What to work on
Retype, word for word, each line between the lines holding "of classes of" and "abelian variety of", inclusive, and leave the rest of the data alone.

--

import Mathlib
import Literature.Probability.Percolation.DiagonalStripWallWiring
import Literature.Probability.Percolation.DiagonalStripTransferInterlacingTwoRow
import Literature.Probability.Percolation.DiagonalStripHomogeneousPoint
import HarnessLib

/-!
# The transfer matrix at `z_1 = 0` and the vanishing of wall-connected components

Topic `Literature/Probability/Percolation`. For IP12's inhomogeneous two-layer transfer matrix
`t(w; z⃗)` (Ikhlef–Ponsaing, J. Stat. Phys. 149 (2012), arXiv:1202.5476, §3.1) we split the
polynomial-weight kernel `N = ipTwoLayerWR num₀ (den₀-num₀) num₁ (den₁-num₁)` at the two edges of top
level `1` (`DiagonalStripWallWiring`): since the three configurations with an open level-`1` edge
have the same lumped outcome, `N = (a₀a₁ + a₀b₁ + b₀a₁) N^{wired} + b₀b₁ N^{cc}`
(**`ipTwoLayerWR_split`**, via **`ipTwoLayerWR_eq_sum_twoStep`**). At `z_1 = 0` (the substitution
`X_1 ↦ 0`) the level-`1` weights satisfy `a₀a₁ + a₀b₁ + b₀a₁ = 0` (`(1-A₀)(1-A₁) = 1` with
`A₀ = -q`, `A₁ = -q²`), so the polynomial fixed-point equation `Σ_Q P_Q N_{QQ'} = Δ P_{Q'}` of the
primitive ground state becomes `Σ_Q P_Q(z_1:=0) N^{cc}_{QQ'} = Δ' P_{Q'}(z_1:=0)`
(**`IsGroundState.sum_substHom_mul_gsCcKernel`**). The closed–closed kernel does not lead from
wall-disconnected to wall-connected patterns, and on the wall-connected block `N^{cc} - Δ'` is
nonsingular — at the percolation point it is `#configurations - 4^{2n}` with row sums `< 4^{2n}`
(**`det_natMatrix_sub_ne_zero`**, a strictly substochastic count matrix has no eigenvalue at the
bound). Hence **`IsGroundState.substHom_one_zero_eq_zero`**: `P_Q(z_1 := 0) = 0` for every
wall-connected `Q`, and the `vanish` clause of `GroundStateBounds` (**`IsGroundState.vanish`**).

## References

* Y. Ikhlef, A. K. Ponsaing, *Finite-size left-passage probability in percolation*, J. Stat. Phys.
  149 (2012) 10–36, arXiv:1202.5476, §3.1, §4.1. [IkhlefPonsaing2012]
-/

namespace Literature.Probability.Percolation

open Finset Relation Literature.Probability.LatticeModels

variable {m : ℕ}
/-! ## (Y2) The two-layer kernel split at the level-`1` edges -/
/-
Copyright: pub-hodgecm formalisation cell (harness21, 2026). New file (not vendored).
-/
import Summits.HodgeConjecture.HodgeCM.CM.Basic
import Mathlib.LinearAlgebra.BilinearForm.TensorProduct
import Mathlib.LinearAlgebra.TensorProduct.Tower

/-!
# The geometric universe: primitives of complex algebraic geometry as ONE hypothesis structure

Mathlib (v4.32.0) has no complex abelian varieties, no Betti cohomology of varieties, no cycle
class map and no Picard modular surfaces. The main tree (`lean/Literature/AlgebraicGeometry/…`)
has scheme-level carriers for some of these, but their import closure is 160–1250 files, so they
cannot be vendored into an isolated package (see `HOME/STATUS.md`, "closure sizes").

DESIGN (honest interface, no smuggled existence): every geometric PRIMITIVE the statements need is a
FIELD of the structure `Universe` below — carriers and operations only, no axioms. Every PROPERTY of
these primitives that a proof would use is a separately NAMED proposition `Universe.Fact_…`
(file `HodgeCM.Geometry.Facts`, listed with print references in `HOME/FACTS.md`) and enters theorems
as an explicit hypothesis. The statements `PerL`, `PeriodThmF`, `W_RK4`, `HC_CM`, … are then honest
`Prop`-valued DEFINITIONS over a universe `U`; the intended model is
`U.Var` = smooth projective varieties over `ℂ`, `U.Coh X k = H^k(X(ℂ), ℚ)` with its Hodge structure,
`U.alg X p` = the `ℚ`-span of classes of codimension-`p` algebraic cycles, `U.cmAV K Φ` = "the" CM
abelian variety of type `(K, Φ)` (simple iff `Φ` primitive; well defined up to isogeny, and the representative
is CHOSEN with `𝓞_K ⊆ End(A_{(K,Φ)})`, e.g. `ℂ^Φ/Φ(𝓞_K)` — M24 `Fact_cmEnd` presupposes CM by the maximal order;
every other fact about `cmAV` is isogeny-invariant),
`U.pms L ι₁ V Γ` = the compact Picard modular surface `Γ\𝔹²` (`G_U` is anisotropic, so the quotient is already compact, and it is smooth projective for torsion-free congruence `Γ`: PerL v5 tex ll. 70–73, rfwf v3 ll. 203–206 — no cusps, no compactification).

Sources for the shape of each primitive: rfwf v3 §1–2 (follow-ups doc §B.1), PerL v5 §1.3 and Thm 4.4,
the tree's `Literature.AlgebraicGeometry.HodgeTheory.HodgeConjecture` (cycle classes as a `ℚ`-span
inside Hodge classes) and `Motives.WeilTypeCM` (eigen-pieces of a CM action).
-/

noncomputable section

open scoped TensorProduct

namespace HodgeCM

open Literature.AlgebraicGeometry.Motives
open Literature.AlgebraicGeometry.Motives.HodgeStructure (EndAction conj ofRat)

universe u

/-- **The geometric universe.** Fields are PRIMITIVES ONLY (types and operations); all their
properties are the named `Fact_…` propositions of `HodgeCM.Geometry.Facts`. -/
structure Universe where
  /-- smooth projective complex varieties (connected) -/
  Var : Type
  /-- complex dimension -/
  dim : Var → ℕ
  /-- rational Betti cohomology `H^k(X(ℂ), ℚ)` -/
  Coh : Var → ℕ → Type
  [instAddCommGroup : ∀ X k, AddCommGroup (Coh X k)]
  [instModule : ∀ X k, Module ℚ (Coh X k)]
  [instFinite : ∀ X k, Module.Finite ℚ (Coh X k)]
  /-- the pure Hodge structure of weight `k` on `H^k` -/
  hodge : ∀ X k, HodgeStructure (Coh X k) (k : ℤ)
  /-- the `ℚ`-span of fundamental classes of codimension-`p` algebraic cycles, inside `H^{2p}(X, ℚ)` -/
  alg : ∀ X (p : ℕ), Submodule ℚ (Coh X (2 * p))
  /-- morphisms of varieties `X → Y` -/
  Mor : Var → Var → Type
  /-- identity morphism -/
  idMor : ∀ X, Mor X X
  /-- composition, diagrammatic order: `comp f g = g ∘ f` -/
  comp : ∀ {X Y Z}, Mor X Y → Mor Y Z → Mor X Z
  /-- pullback `f^* : H^k(Y) → H^k(X)` -/
  pull : ∀ {X Y}, Mor X Y → ∀ k, Coh Y k →ₗ[ℚ] Coh X k
  /-- cup product `H^i ⊗ H^j → H^{i+j}` -/
  cup : ∀ X (i j : ℕ), Coh X i →ₗ[ℚ] Coh X j →ₗ[ℚ] Coh X (i + j)
  /-- trace `H^k(X, ℚ) → ℚ` (the orientation class in degree `k = 2 dim X`, zero otherwise) -/
  tr : ∀ X (k : ℕ), Coh X k →ₗ[ℚ] ℚ
  /-- binary product of varieties with its projections -/
  prod : Var → Var → Var
  fst : ∀ X Y, Mor (prod X Y) X
  snd : ∀ X Y, Mor (prod X Y) Y
  /-- abelian varieties among the varieties -/
  IsAbelianVariety : Var → Prop
  /-- abelian varieties of CM type (`End⁰(A)` contains a commutative semisimple `ℚ`-algebra of degree `2 dim A`) -/
  IsCMAbelianVariety : Var → Prop
  /-- the CM abelian variety `A_{(K,Φ)}` of a CM type (Shimura–Taniyama), of dimension `[K:ℚ]/2` -/
  cmAV : (K : CMField) → CMType K → Var
  /-- its action `K ↪ End⁰(A_{(K,Φ)})` on `H¹`, by endomorphisms of Hodge structures -/
  cmAct : ∀ (K : CMField) (Φ : CMType K), EndAction (hodge (cmAV K Φ) 1) K
  /-- the compact (smooth projective; `G_U` anisotropic) Picard modular surface `P_Γ = Γ\𝔹²` of a hermitian
  3-space `(V₃,h)` over `L` of signature `(2,1)` at `ι₁`, `(3,0)` elsewhere, at a torsion-free congruence level -/
  pms : (L : CMField) → (ι₁ : L →+* ℂ) → (V : HermSpace3 L ι₁) → Level V → Var

attribute [instance] Universe.instAddCommGroup Universe.instModule Universe.instFinite

namespace Universe

variable (U : Universe)

/-! ### Complexified cohomology and the derived operations -/

/-- `H^k(X, ℂ) = ℂ ⊗_ℚ H^k(X, ℚ)`. -/
abbrev CohC (X : U.Var) (k : ℕ) : Type := ℂ ⊗[ℚ] U.Coh X k

/-- complexified pullback -/
def pullC {X Y : U.Var} (f : U.Mor X Y) (k : ℕ) : U.CohC Y k →ₗ[ℂ] U.CohC X k :=
  (U.pull f k).baseChange ℂ

/-- complexified cup product in equal degrees `H^k ⊗ H^k → H^{2k}` (the only shape the quadrilinear
period needs) -/
def cup2C (X : U.Var) (k : ℕ) : LinearMap.BilinMap ℂ (U.CohC X k) (U.CohC X (k + k)) :=
  LinearMap.BilinMap.baseChange ℂ (U.cup X k k)

/-- complexified trace `H^k(X, ℂ) → ℂ` -/
def trC (X : U.Var) (k : ℕ) : U.CohC X k →ₗ[ℂ] ℂ :=
  (TensorProduct.AlgebraTensorModule.rid ℚ ℂ ℂ).toLinearMap ∘ₗ (U.tr X k).baseChange ℂ

/-- the four-fold cup `(a ∪ b) ∪ (c ∪ d) ∈ H⁴(X, ℂ)` of degree-one classes -/
def quadC (X : U.Var) (a b c d : U.CohC X 1) : U.CohC X 4 :=
  U.cup2C X 2 (U.cup2C X 1 a b) (U.cup2C X 1 c d)

/-- **The quadrilinear period (PerL form)** `∫_X ω₁ ∧ ω₂ ∧ \overline{ω₃ ∧ ω₄}` of four classes in
`H¹(X, ℂ)`: trace of `(ω₁ ∪ ω₂) ∪ (conj ω₃ ∪ conj ω₄)` (PerL v5 Thm 4.4; rfwf Thm 4.1 / Prop 2.2, verbatim
shape `F₁^*α₁ ∧ F₂^*α₂ ∧ \overline{F₃^*α₃ ∧ F₄^*α₄}`). `conj` is `HodgeStructure.conj = conj ⊗ id`. -/
def period (X : U.Var) (ω : Fin 4 → U.CohC X 1) : ℂ :=
  U.trC X 4 (U.quadC X (ω 0) (ω 1) (conj (ω 2)) (conj (ω 3)))

/-! ### Hodge classes and the Hodge conjecture for one variety -/

/-- rational Hodge classes `H^{2p}(X, ℚ) ∩ H^{p,p}` -/
def hodgeClassesOf (X : U.Var) (p : ℕ) : Submodule ℚ (U.Coh X (2 * p)) :=
  (U.hodge X (2 * p)).hodgeClasses (p : ℤ)

/-- `HC(X)`: every rational Hodge class on `X` is algebraic, in every codimension. -/
def HC (X : U.Var) : Prop := ∀ p : ℕ, U.hodgeClassesOf X p ≤ U.alg X p

/-- **COR-CM**: the Hodge conjecture for every CM abelian variety (rfwf v3 Cor. 8.3 `c:cm`, tex l. 447, first clause). -/
def HC_CM : Prop := ∀ X : U.Var, U.IsCMAbelianVariety X → U.HC X

/-! ### CM eigen-lines -/

/-- the `σ`-eigenline of `K` acting on `H¹(A_{(K,Φ)}, ℂ)` (free of rank one over `K ⊗ ℂ`, so each
eigenline is one-dimensional: `Fact_eigenLine_rank`) -/
def eigenLine (K : CMField) (Φ : CMType K) (σ : K →+* ℂ) : Submodule ℂ (U.CohC (U.cmAV K Φ) 1) :=
  ⨅ e : K, Module.End.eigenspace (((U.cmAct K Φ).ι e).baseChange ℂ) (σ e)

/-- the **holomorphic** `σ`-eigen one-forms `H^{1,0}(A_{(K,Φ)})_σ` (nonzero iff `σ ∈ Φ`:
`Fact_alphaLine`); PerL's `α_t` = "the `φ₁`-eigen-differential of `B_t`" spans `alphaLine K t φ₁`. -/
def alphaLine (K : CMField) (Φ : CMType K) (σ : K →+* ℂ) : Submodule ℂ (U.CohC (U.cmAV K Φ) 1) :=
  (U.cmAct K Φ).eigenPiece σ 1 0

/-! ### The product of the four corners and its Weil line -/

/-- `P = A_{Φ₀} × A_{Φ₁} × A_{Φ₂} × A_{Φ₃}` (left-nested binary products). (An `abbrev` since gen 4, so that
rewriting sees through it; the term is unchanged.) -/
abbrev prod4 (K : CMField) (Φ : Fin 4 → CMType K) : U.Var :=
  U.prod (U.prod (U.prod (U.cmAV K (Φ 0)) (U.cmAV K (Φ 1))) (U.cmAV K (Φ 2))) (U.cmAV K (Φ 3))

/-- the four projections `prᵢ : P → A_{Φᵢ}` -/
def pr4 (K : CMField) (Φ : Fin 4 → CMType K) : (i : Fin 4) → U.Mor (U.prod4 K Φ) (U.cmAV K (Φ i))
  | 0 => U.comp (U.fst _ _) (U.comp (U.fst _ _) (U.fst _ _))
  | 1 => U.comp (U.fst _ _) (U.comp (U.fst _ _) (U.snd _ _))
  | 2 => U.comp (U.fst _ _) (U.snd _ _)
  | 3 => U.snd _ _

/-- Generators of the complexified **Weil line** `W_K(P) ⊗ ℂ = ⊕_σ ⋀⁴ H¹(P, ℂ)_σ`: the classes
`pr₀^*y₀ ∪ pr₁^*y₁ ∪ pr₂^*y₂ ∪ pr₃^*y₃` with all four `yᵢ` in the SAME eigencharacter `σ`
(rfwf Def 1.1: `W_K(P) := ⋀⁴_K H¹(P, ℚ)`, `H¹(P, ℚ) = ⊕ H¹(A_{Φᵢ}, ℚ)` free of rank 4 over `K`; this
rendering uses the Künneth/cup description, cf. the tree's `Motives.WeilTypeCM.weilClasses`). -/
def weilGenerators (K : CMField) (Φ : Fin 4 → CMType K) : Set (U.CohC (U.prod4 K Φ) 4) :=
  {x | ∃ (σ : K →+* ℂ) (y : (i : Fin 4) → U.CohC (U.cmAV K (Φ i)) 1),
      (∀ i, y i ∈ U.eigenLine K (Φ i) σ) ∧
      x = U.quadC _ (U.pullC (U.pr4 K Φ 0) 1 (y 0)) (U.pullC (U.pr4 K Φ 1) 1 (y 1))
            (U.pullC (U.pr4 K Φ 2) 1 (y 2)) (U.pullC (U.pr4 K Φ 3) 1 (y 3))}

/-- **The Weil line** `W_K(P) ⊂ H⁴(P, ℚ)`: rational classes whose complexification lies in the span of
the Weil generators (a `K`-line, `dim_ℚ = [K:ℚ]`: `Fact_weilLine_rank`). -/
def weilLine (K : CMField) (Φ : Fin 4 → CMType K) : Submodule ℚ (U.Coh (U.prod4 K Φ) 4) :=
  ((Submodule.span ℂ (U.weilGenerators K Φ)).restrictScalars ℚ).comap ofRat

/-- `W_K(P(f))` is algebraic, for the product `P(f)` of the four corners of the face `f`
(the conclusion of rfwf Thm 1.3 for one face). -/
def WeilFaceAlgebraic (K : CMField) (f : Face K) : Prop :=
  U.weilLine K f.corner ≤ U.alg (U.prod4 K f.corner) 2

/-! ### Picard modular surfaces: isotypic holomorphic one-forms -/

/-- `U_Ψ(Γ)`: the span in `H¹(P_Γ, ℂ)` of the pullbacks `F^*α` over all morphisms `F : P_Γ → A_{(K,Ψ)}`
and all holomorphic `ι₁`-eigen one-forms `α` — PerL's "`B_t`-isotypic, `φ₁`-eigen part of `H^{1,0}(P_Γ)`"
(typing-check-perL.md; [Y1neg] v2 §8). Here `K` may differ from the field `L` of the surface
(PerL: `K` sextic, `L = K̃`). -/
def Uiso {L : CMField} {ι₁ : L →+* ℂ} {V : HermSpace3 L ι₁} (Γ : Level V)
    (K : CMField) (Ψ : CMType K) (σ : K →+* ℂ) : Submodule ℂ (U.CohC (U.pms L ι₁ V Γ) 1) :=
  Submodule.span ℂ {ω | ∃ (F : U.Mor (U.pms L ι₁ V Γ) (U.cmAV K Ψ)) (α : U.CohC (U.cmAV K Ψ) 1),
    α ∈ U.alphaLine K Ψ σ ∧ ω = U.pullC F 1 α}

end Universe

end HodgeCM

end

--

Result for this task
`U.alg X p` = the `ℚ`-span of classes of codimension-`p` algebraic cycles, `U.cmAV K Φ` = "the" CM
abelian variety of type `(K, Φ)` (simple iff `Φ` primitive; well defined up to isogeny, and the representative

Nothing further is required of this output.